Certamente, renderia mais likes que meus textos. Poderia-se pensar: “ mas se o texto é bom vai ter muitos likes, se é ruim poucos likes”. Eu questiono: “Você leu os meus textos?” O problema não é se o texto é bom, mas se a pessoa está disposta a ler. Não é o conteúdo, mas a forma. Se for um “meme”, algo engraçado (de duas a quatro linhas) se lê facilmente, toma-se gosto pelo conteúdo e se dá o like. Nada mais coerente que isto, pois você só vai avalizar algo que você abriu e leu. A mensagem instantânea se lê com as vistas, o textão se lê com o raciocínio. “Não temos tempo para isto, pelo menos não quero agora! Talvez, mais tarde”. Claro, que um bom escritor faz toda a diferença, mas textão não combina com rede social. Agora, eu entendo o olhar do garoto me questionando: “ para que eu preciso escrever, argumentar, expor minhas ideias num textão, se ninguém vai ler. Para quê??!”

Vou tentar lhe responder... Tomei emprestado as ideias de Friedrich Nietzsche, do livro “Humano Demasiadamente Humano” e Fernando Pessoa, do “Livro do Desassossego”. Vamos aos meus argumentos.

Para Nietzsche, escrever um texto é uma obra de arte e requer uma “sucessão de explosões cerebrais com doses de intuições repentinas (inspirações)”. A produção contínua é um exercício que vai trabalhando a sua capacidade de julgamento crítico. Mesmo que o material é ruim e seu destino é a lata do lixo, esse fragmento, que não serviu, fica numa biblioteca mental, certamente, de ideias mutiladas, mas que se combinará com o novo esboço. O escrever é trabalho imitativo que produz memórias que serve de matéria prima para o artista-escritor, este que é um grande improvisador. “Todos os grandes [artistas] foram grandes trabalhadores, incansáveis não apenas no inventar, mas também no rejeitar, eleger, remodelar e ordenar” (Nietzsche).

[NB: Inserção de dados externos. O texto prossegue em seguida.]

import Summits.QuantumAdvantage.QuantumAdvantage.Theorems.CharDialPartyDialI2

/-!
# PartyDial (decomp-qadv lens-5 g35), part I3 — §8d–e: IsBlindExcept / hybrid_law, selection from fan-in-except-one (hybridFanInLaw), pieces OneDenseFrobOdd / OneDenseFanInFrobOdd PROVED GIVEN LDI3 k, residual TwoDeepFrobOdd k, FrobHardOdd iff TwoDeepFrobOdd k given LDI3 k; degree is necessary (hybrid_needs_degree)

See part A (`CharDialPartyDialA`) for the node header; memo `NODE-g35.md` (g35 folder of decomp-qadv-lens-5).
-/

set_option autoImplicit false
set_option linter.dupNamespace false

namespace Summit.QuantumAdvantage.QuantumAdvantage.Theorems.PartyDial

open Finset
open Summit.QuantumAdvantage.AdviceFreeQNC0

/-! ### §8d  Blind-except-one strategies, their selection from fan-in, and the pieces after §8 -/

section HybridPieces

variable {n : ℕ}

/-- `k`-BLIND EXCEPT AT `g₀`: `k` disjoint pairs such that every cut OTHER than `g₀` is blind to one of them
and does not split it (`g₀` itself is unrestricted: it may read everything). -/
def IsBlindExcept (g₀ : Fin (n + 1)) (k : ℕ) (y : Fin (n + 1) → (Fin n → Bool) → Bool) : Prop :=
  ∃ lo hi : Fin k → ℕ, (Function.Injective lo ∧ Function.Injective hi ∧ ∀ j j', lo j ≠ hi j') ∧
    (∀ j, lo j < n ∧ hi j < n) ∧
    ∀ g : Fin (n + 1), g ≠ g₀ → ∃ j : Fin k, (lo j < g.val ↔ hi j < g.val) ∧
      ∀ u v : Fin n → Bool, (∀ i : Fin n, i.val ≠ lo j → i.val ≠ hi j → u i = v i) → y g u = y g v

/-- `k`-blind ⟹ `k`-blind except at any `g₀`. -/
theorem isBlindExcept_of_isBlind {k : ℕ} (g₀ : Fin (n + 1)) {y : Fin (n + 1) → (Fin n → Bool) → Bool}
    (hy : IsBlind k y) : IsBlindExcept g₀ k y := by
  obtain ⟨lo, hi, hP, hlt, hbl⟩ := hy
  exact ⟨lo, hi, hP, hlt, fun g _ => hbl g⟩

/-- ★★ **THE HYBRID LAW**: a strategy `k`-blind except at one cut `g₀` of `𝔽_p`-degree `≤ D` wins with
probability `≤ 1 − 4^{−(k+1)}`, every charge — GIVEN `LowDegIndep3At p (3^k·D) (1/(12·2^{3^k})) m₀` and
`n ≥ m₀ + 2k`.  The first law of the chain that uses a cut's DEGREE. -/
theorem hybrid_law {k : ℕ} (c : ℕ) (y : Fin (n + 1) → (Fin n → Bool) → Bool) (g₀ : Fin (n + 1))
    (hy : IsBlindExcept g₀ k y) {p : ℕ} [Fact p.Prime] {D m₀ : ℕ} (hdeg : HasDegF p (y g₀) D)
    (hF : LowDegIndep3At p (3 ^ k * D) (1 / (12 * 2 ^ 3 ^ k)) m₀) (hm : m₀ + 2 * k ≤ n) :
    ((univ.filter fun u : Fin n → Bool => ringWinU c y u = true).card : ℝ) ≤
      (1 - (1 / 4 : ℝ) ^ (k + 1)) * (2 : ℝ) ^ n := by
  obtain ⟨lo, hi, hP, hlt, hbl⟩ := hy
  exact hybrid_law_core hP hlt c y g₀ hbl hdeg hF hm

/-- FAN-IN `ℓ` EXCEPT AT `g₀`: every cut other than `g₀` reads at most `ℓ` bits. -/
def FanInExcept (g₀ : Fin (n + 1)) (ℓ : ℕ) (y : Fin (n + 1) → (Fin n → Bool) → Bool) : Prop :=
  ∀ g, g ≠ g₀ → ∃ R : Finset (Fin n), R.card ≤ ℓ ∧ ∀ u v : Fin n → Bool, (∀ i ∈ R, u i = v i) → y g u = y g v

/-- **selection**: fan-in `ℓ` except at `g₀` with `(n+1)(ℓ+1)^k < (n/2k)^k` ⟹ `k`-blind except at `g₀`
(silence `g₀` and apply §7b's counting). -/
theorem isBlindExcept_of_fanInExcept {ℓ k : ℕ} {g₀ : Fin (n + 1)} {y : Fin (n + 1) → (Fin n → Bool) → Bool}
    (hy : FanInExcept g₀ ℓ y) (hcnt : (n + 1) * (ℓ + 1) ^ k < (n / (2 * k)) ^ k) : IsBlindExcept g₀ k y := by
  classical
  set y' : Fin (n + 1) → (Fin n → Bool) → Bool := Function.update y g₀ (fun _ => false) with hy'
  have hfan : FanIn ℓ y' := by
    intro g
    by_cases hg : g = g₀
    · refine ⟨∅, by simp, fun u v _ => ?_⟩
      rw [hy', hg, Function.update_self]
    · obtain ⟨R, hR, hdep⟩ := hy g hg
      refine ⟨R, hR, fun u v huv => ?_⟩
      rw [hy', Function.update_of_ne hg]
      exact hdep u v huv
  obtain ⟨lo, hi, hP, hlt, hbl⟩ := isBlind_of_fanIn hfan hcnt
  refine ⟨lo, hi, hP, hlt, fun g hg => ?_⟩
  obtain ⟨j, hns, hb⟩ := hbl g
  refine ⟨j, hns, fun u v huv => ?_⟩
  have h := hb u v huv
  rwa [hy', Function.update_of_ne hg] at h

/-- ★★ the hybrid FAN-IN law: all cuts but one of fan-in `ℓ` (`(n+1)(ℓ+1)^k < (n/2k)^k`), the remaining cut
ARBITRARY of `𝔽_p`-degree `≤ D`, GIVEN the fact ⟹ `≤ (1 − 4^{−(k+1)})·2ⁿ`. -/
theorem hybridFanInLaw {ℓ k : ℕ} (hcnt : (n + 1) * (ℓ + 1) ^ k < (n / (2 * k)) ^ k) (c : ℕ)
    (y : Fin (n + 1) → (Fin n → Bool) → Bool) (g₀ : Fin (n + 1)) (hy : FanInExcept g₀ ℓ y)
    {p : ℕ} [Fact p.Prime] {D m₀ : ℕ} (hdeg : HasDegF p (y g₀) D)
    (hF : LowDegIndep3At p (3 ^ k * D) (1 / (12 * 2 ^ 3 ^ k)) m₀) (hm : m₀ + 2 * k ≤ n) :
    ((univ.filter fun u : Fin n → Bool => ringWinU c y u = true).card : ℝ) ≤
      (1 - (1 / 4 : ℝ) ^ (k + 1)) * (2 : ℝ) ^ n :=
  hybrid_law c y g₀ (isBlindExcept_of_fanInExcept hy hcnt) hdeg hF hm

/-- **the analytic input of the chain at level `k`** (a conjecture-shaped `Prop`; see `LowDegIndep3At`):
for every prime `p ≥ 5` some `m₀` makes degree-`3^k(p−1)` Booleans `1/(12·2^{3^k})`-independent of dense
forms mod 3.  [In print (exponential sums, Bourgain 2005 / Green–Roy–Straubing 2005 / Chattopadhyay 2006);
NOT in the tree; NOT proved here.] -/
def LDI3 (k : ℕ) : Prop :=
  ∀ (p : ℕ) [Fact p.Prime], 5 ≤ p → ∃ m₀ : ℕ, LowDegIndep3At p (3 ^ k * (p - 1)) (1 / (12 * 2 ^ 3 ^ k)) m₀

/-- piece (Hₖ), the ONE-DENSE-CUT sector: `FrobHardOdd` restricted to degree-`(p−1)` strategies that are
`k`-blind except at one cut.  [PROVED GIVEN `LDI3 k` with `θ = 1 − 4^{−(k+1)}`: `oneDenseFrobOdd_of_ldi3`;
WEAKER than T; NOT degree-free — with an unrestricted exceptional cut it is FALSE (two cuts, one firing always
and one computing `[addr ≡ 0 (3)]`, win with probability 1).] -/
def OneDenseFrobOdd (k : ℕ) : Prop :=
  ∀ (p : ℕ) [Fact p.Prime], 5 ≤ p → ∃ θ : ℝ, θ < 1 ∧ ∃ n₀ : ℕ, ∀ n ≥ n₀, ∀ c : ℕ,
    ∀ y : Fin (n + 1) → (Fin n → Bool) → Bool, (∀ g, HasDegF p (y g) (p - 1)) →
      (∃ g₀, IsBlindExcept g₀ k y) →
      ((univ.filter fun u : Fin n → Bool => ringWinU c y u = true).card : ℝ) ≤ θ * (2 : ℝ) ^ n

/-- piece (HLₖ), the ONE-DENSE-CUT FAN-IN sector: all cuts but one of fan-in `ℓ`, `(n+1)(ℓ+1)^k < (n/2k)^k`.
[PROVED GIVEN `LDI3 k`: `oneDenseFanInFrobOdd_of_ldi3`; WEAKER than T] -/
def OneDenseFanInFrobOdd (k : ℕ) : Prop :=
  ∀ (p : ℕ) [Fact p.Prime], 5 ≤ p → ∃ θ : ℝ, θ < 1 ∧ ∃ n₀ : ℕ, ∀ n ≥ n₀, ∀ c ℓ : ℕ,
    (n + 1) * (ℓ + 1) ^ k < (n / (2 * k)) ^ k →
    ∀ y : Fin (n + 1) → (Fin n → Bool) → Bool, (∀ g, HasDegF p (y g) (p - 1)) →
      (∃ g₀, FanInExcept g₀ ℓ y) →
      ((univ.filter fun u : Fin n → Bool => ringWinU c y u = true).card : ℝ) ≤ θ * (2 : ℝ) ^ n

/-- piece (B⁗ₖ), the TWO-DEEP residual: `FrobHardOdd` restricted to degree-`(p−1)` strategies that are NOT
`k`-blind except at any single cut — for every cut `g₀` and every `k` disjoint pairs, some OTHER cut depends
on, or splits, each of the pairs («at least two deep cuts»).  [T-implied; UNDECIDED; `⟺ FrobHardOdd` GIVEN
`LDI3 k`: `frobHardOdd_iff_twoDeep`; implied by the §7 residual: `twoDeepFrobOdd_of_deep`] -/
def TwoDeepFrobOdd (k : ℕ) : Prop :=
  ∀ (p : ℕ) [Fact p.Prime], 5 ≤ p → ∃ θ : ℝ, θ < 1 ∧ ∃ n₀ : ℕ, ∀ n ≥ n₀, ∀ c : ℕ,
    ∀ y : Fin (n + 1) → (Fin n → Bool) → Bool, (∀ g, HasDegF p (y g) (p - 1)) →
      (¬ ∃ g₀, IsBlindExcept g₀ k y) →
      ((univ.filter fun u : Fin n → Bool => ringWinU c y u = true).card : ℝ) ≤ θ * (2 : ℝ) ^ n

/-- `(1/4)^(k+1) > 0`. -/
theorem quarter_pow_succ_pos (k : ℕ) : (0 : ℝ) < (1 / 4 : ℝ) ^ (k + 1) := by positivity

/-- piece (Hₖ) GIVEN the fact. -/
theorem oneDenseFrobOdd_of_ldi3 (k : ℕ) (hF : LDI3 k) : OneDenseFrobOdd k := by
  intro p _ hp
  obtain ⟨m₀, hm₀⟩ := hF p hp
  refine ⟨1 - (1 / 4 : ℝ) ^ (k + 1), by linarith [quarter_pow_succ_pos k], m₀ + 2 * k,
    fun n hn c y hdeg hy => ?_⟩
  obtain ⟨g₀, hg₀⟩ := hy
  exact hybrid_law c y g₀ hg₀ (hdeg g₀) hm₀ hn

/-- piece (HLₖ) GIVEN the fact. -/
theorem oneDenseFanInFrobOdd_of_ldi3 (k : ℕ) (hF : LDI3 k) : OneDenseFanInFrobOdd k := by
  intro p _ hp
  obtain ⟨m₀, hm₀⟩ := hF p hp
  refine ⟨1 - (1 / 4 : ℝ) ^ (k + 1), by linarith [quarter_pow_succ_pos k], m₀ + 2 * k,
    fun n hn c ℓ hℓ y hdeg hy => ?_⟩
  obtain ⟨g₀, hg₀⟩ := hy
  exact hybridFanInLaw hℓ c y g₀ hg₀ (hdeg g₀) hm₀ hn

/-- T ⟹ (B⁗ₖ) (projection). -/
theorem twoDeepFrobOdd_of_frobHardOdd (k : ℕ)
    (hT : Summit.QuantumAdvantage.QuantumAdvantage.Theses.CharDial.FrobHardOdd) : TwoDeepFrobOdd k := by
  intro p _ hp
  obtain ⟨θ, hθ, n₀, h⟩ := hT p hp
  exact ⟨θ, hθ, n₀, fun n hn c y hy _ => h n hn c y hy⟩

/-- (B‴ₖ) ⟹ (B⁗ₖ): the §7 residual implies the §8 residual (`¬ blind-except ⊆ ¬ blind`). -/
theorem twoDeepFrobOdd_of_deep (k : ℕ) (hB : DeepFrobOdd k) : TwoDeepFrobOdd k := by
  intro p _ hp
  obtain ⟨θ, hθ, n₀, h⟩ := hB p hp
  refine ⟨θ, hθ, n₀, fun n hn c y hy hS => h n hn c y hy fun hS' => hS ?_⟩
  exact ⟨0, isBlindExcept_of_isBlind 0 hS'⟩

/-- ★★★ item 32598 from the fact and the TWO-DEEP residual, every `k`. -/
theorem frobHardOdd_of_twoDeep (k : ℕ) (hF : LDI3 k) (hB : TwoDeepFrobOdd k) :
    Summit.QuantumAdvantage.QuantumAdvantage.Theses.CharDial.FrobHardOdd := by
  intro p _ hp
  obtain ⟨θ₁, hθ₁, n₁, h₁⟩ := oneDenseFrobOdd_of_ldi3 k hF p hp
  obtain ⟨θ₂, hθ₂, n₂, h₂⟩ := hB p hp
  refine ⟨max θ₁ θ₂, max_lt hθ₁ hθ₂, max n₁ n₂, fun n hn c y hy => ?_⟩
  have h2 : (0 : ℝ) ≤ (2 : ℝ) ^ n := by positivity
  by_cases hS : ∃ g₀, IsBlindExcept g₀ k y
  · exact (h₁ n (le_of_max_le_left hn) c y hy hS).trans (mul_le_mul_of_nonneg_right (le_max_left _ _) h2)
  · exact (h₂ n (le_of_max_le_right hn) c y hy hS).trans (mul_le_mul_of_nonneg_right (le_max_right _ _) h2)

/-- **The dial on T after §8**: GIVEN the analytic fact `LDI3 k`, `FrobHardOdd ⟺ TwoDeepFrobOdd k` (the
one-dense-cut sector is decided). -/
theorem frobHardOdd_iff_twoDeep (k : ℕ) (hF : LDI3 k) :
    Summit.QuantumAdvantage.QuantumAdvantage.Theses.CharDial.FrobHardOdd ↔ TwoDeepFrobOdd k :=
  ⟨twoDeepFrobOdd_of_frobHardOdd k, frobHardOdd_of_twoDeep k hF⟩

end HybridPieces

/-! ### §8e  Degree is NECESSARY in the hybrid law: with an unrestricted exceptional cut, two cuts win surely -/

section HybridNecessity

variable {n : ℕ}

/-- **the degree hypothesis of §8 is load-bearing**: for every `n ≥ 4` and every charge there is a strategy,
`2`-blind except at ONE cut, that wins on EVERY input — cut `0` fires always, cut `1` fires exactly when cut `0`'s
address is `≡ 0 (mod 3)` (a `MOD₃` function: `𝔽_p`-degree `Ω(n)`, excluded by `HasDegF p · (p−1)`), all other
cuts silent; exactly one ring fires.  So `OneDenseFrobOdd k` with the degree hypothesis dropped is FALSE, and the
analytic hypothesis `LowDegIndep3At` in `hybrid_law` cannot be removed. -/
theorem hybrid_needs_degree (hn : 4 ≤ n) (c : ℕ) :
    ∃ (g₀ : Fin (n + 1)) (y : Fin (n + 1) → (Fin n → Bool) → Bool),
      IsBlindExcept g₀ 2 y ∧ ∀ u : Fin n → Bool, ringWinU c y u = true := by
  classical
  set y : Fin (n + 1) → (Fin n → Bool) → Bool := fun g u =>
    if g.val = 0 then true else if g.val = 1 then decide ((c + wt u) % 3 = 0) else false with hy
  refine ⟨⟨1, by omega⟩, y, ⟨![0, 2], ![1, 3], ⟨?_, ?_, ?_⟩, ?_, ?_⟩, ?_⟩
  · intro a b h; fin_cases a <;> fin_cases b <;> simp_all
  · intro a b h; fin_cases a <;> fin_cases b <;> simp_all
  · intro j j'; fin_cases j <;> fin_cases j' <;> simp
  · intro j; fin_cases j <;> simp <;> omega
  · intro g hg
    have hg1 : g.val ≠ 1 := fun h => hg (Fin.ext h)
    refine ⟨0, ?_, fun u v _ => ?_⟩
    · show (![0, 2] : Fin 2 → ℕ) 0 < g.val ↔ (![1, 3] : Fin 2 → ℕ) 0 < g.val
      simp only [Matrix.cons_val_zero]
      omega
    · simp only [hy, hg1, if_false]
  · intro u
    -- cut 0's exponent is `wt u`; cut 1's is `wt u + [u 0]`
    have hw0 : walkExp u 0 = wt u := by
      unfold walkExp wtPrefix
      simp
    have hw1 : wt u ≤ walkExp u 1 ∧ walkExp u 1 ≤ wt u + 1 := by
      unfold walkExp wtPrefix
      constructor
      · omega
      · have : (univ.filter fun i : Fin n => i.val < 1 ∧ u i = true).card ≤ 1 := by
          refine (Finset.card_le_card (t := {⟨0, by omega⟩}) fun i hi => ?_).trans (by simp)
          rw [mem_filter] at hi
          rw [Finset.mem_singleton, Fin.ext_iff]
          simp only
          omega
        omega
    unfold ringWinU
    rw [decide_eq_true_iff]
    suffices h : (univ.filter fun g : Fin (n + 1) => y g u = true ∧ (c + g.val + walkExp u g.val) % 3 ≠ 0).card = 1 by
      rw [h]
    rw [Finset.card_eq_one]
    by_cases h0 : (c + wt u) % 3 = 0
    · refine ⟨⟨1, by omega⟩, Finset.ext fun g => ?_⟩
      rw [mem_filter, Finset.mem_singleton, Fin.ext_iff]
      simp only [mem_univ, true_and, hy]
      constructor
      · rintro ⟨hfire, hne⟩
        by_contra hg1
        by_cases hg0 : g.val = 0
        · rw [hg0, hw0] at hne
          exact hne (by simpa using h0)
        · simp [hg0, hg1] at hfire
      · intro hg1
        rw [hg1]
        refine ⟨by simp [h0], ?_⟩
        omega
    · refine ⟨⟨0, by omega⟩, Finset.ext fun g => ?_⟩
      rw [mem_filter, Finset.mem_singleton, Fin.ext_iff]
      simp only [mem_univ, true_and, hy]
      constructor
      · rintro ⟨hfire, hne⟩
        by_contra hg0
        by_cases hg1 : g.val = 1
        · simp [hg1, h0] at hfire
        · simp [hg0, hg1] at hfire
      · intro hg0
        rw [hg0]
        refine ⟨by simp, ?_⟩
        rw [hw0]
        simpa using h0

end HybridNecessity

end Summit.QuantumAdvantage.QuantumAdvantage.Theorems.PartyDial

Há uma energia produtiva que fica represada, mas que se liga a um potencial criativo equivalente a um renascimento (parto) da ideia, que se veste de força e vontade. Pode nascer uma obra linda (pelo menos para o autor), ou se dissolver numa outra obra (um vir a ser). Todo o processo implica numa capital criativo-produtivo depositado nos corações e mentes do artista. A arte imita a vida. O cérebro é um grande útero e as ideias lutam para invadir o papel. Algumas morrem pelo caminho, outras morrem ao invadir a folha de papel. E outras fertilizam e nascem para ir ao mundo.

Ao escrever um textão, existe uma conexão com o Universo, com a esfera solar (quando de dia), ou com as estrelas (quando de noite). E desta ligação se extraí uma música, porque escrever é um convite para dançar. O escritor é como um gaudério que toca sua gaita aguardando que os leitores deem os seus passos. Mas, e quando ninguém quer ler? Nietzsche coloca que o artista para compensar essa privação ele tem mais prazer em criar do que todos os trabalhadores em suas atividades laborais. Esse represamento dá o tom do seu lamento, que se torna mais forte e criativo. Se não é no presente, ele vai contar com o seu texto para a posteridade com a tão refinada crítica frente ao povo que não desfruta da sua música. Crítica não como ressentimento, e sim como refinamento e potencial para pensar a condição de seu povo.

Já Fernando Pessoa diz que “escrever é objetivar sonhos, é criar um mundo exterior” e publicar “é dar esse mundo exterior aos outros”. Eu entendo que este mundo só pode ser o das ideias, porque não há outra forma de se conhecer, no campo da personalidade, se não for naquilo que produzo como ideal. Porque o passado se esvaí. Para Pessoa, a vida, as recordações, a imaginação, tudo se evapora já que há dez ou vinte anos atrás se era outro. E sendo outro, a sensação era de outro, assim como os pensamentos era de outro. A gente se reconhece, mas como se fosse em outra vida, e reler os próprios textos, depois de muitos anos, é como despertar de um sonho alheio. E mais... a poesia possibilita produzir o desconhecido, a qual só na maturidade irei reconhecer que no passado eu pouco sabia de mim, mas já era conhecedor de uma verdade que só agora tenho consciência.

Aprendo que escrever é criar a própria cosmogonia, é construir um itinerário que se aproxima da imortalidade, um prologar de memórias permanentes. “A arte procede da natural ignorância do homem sobre o seu interior (corpo e caráter) “ (Nietzsche). Assim, meus raros leitores, escrever é poder escalar o sublime e reviver a força e a alegria da vida no caminho da solidão.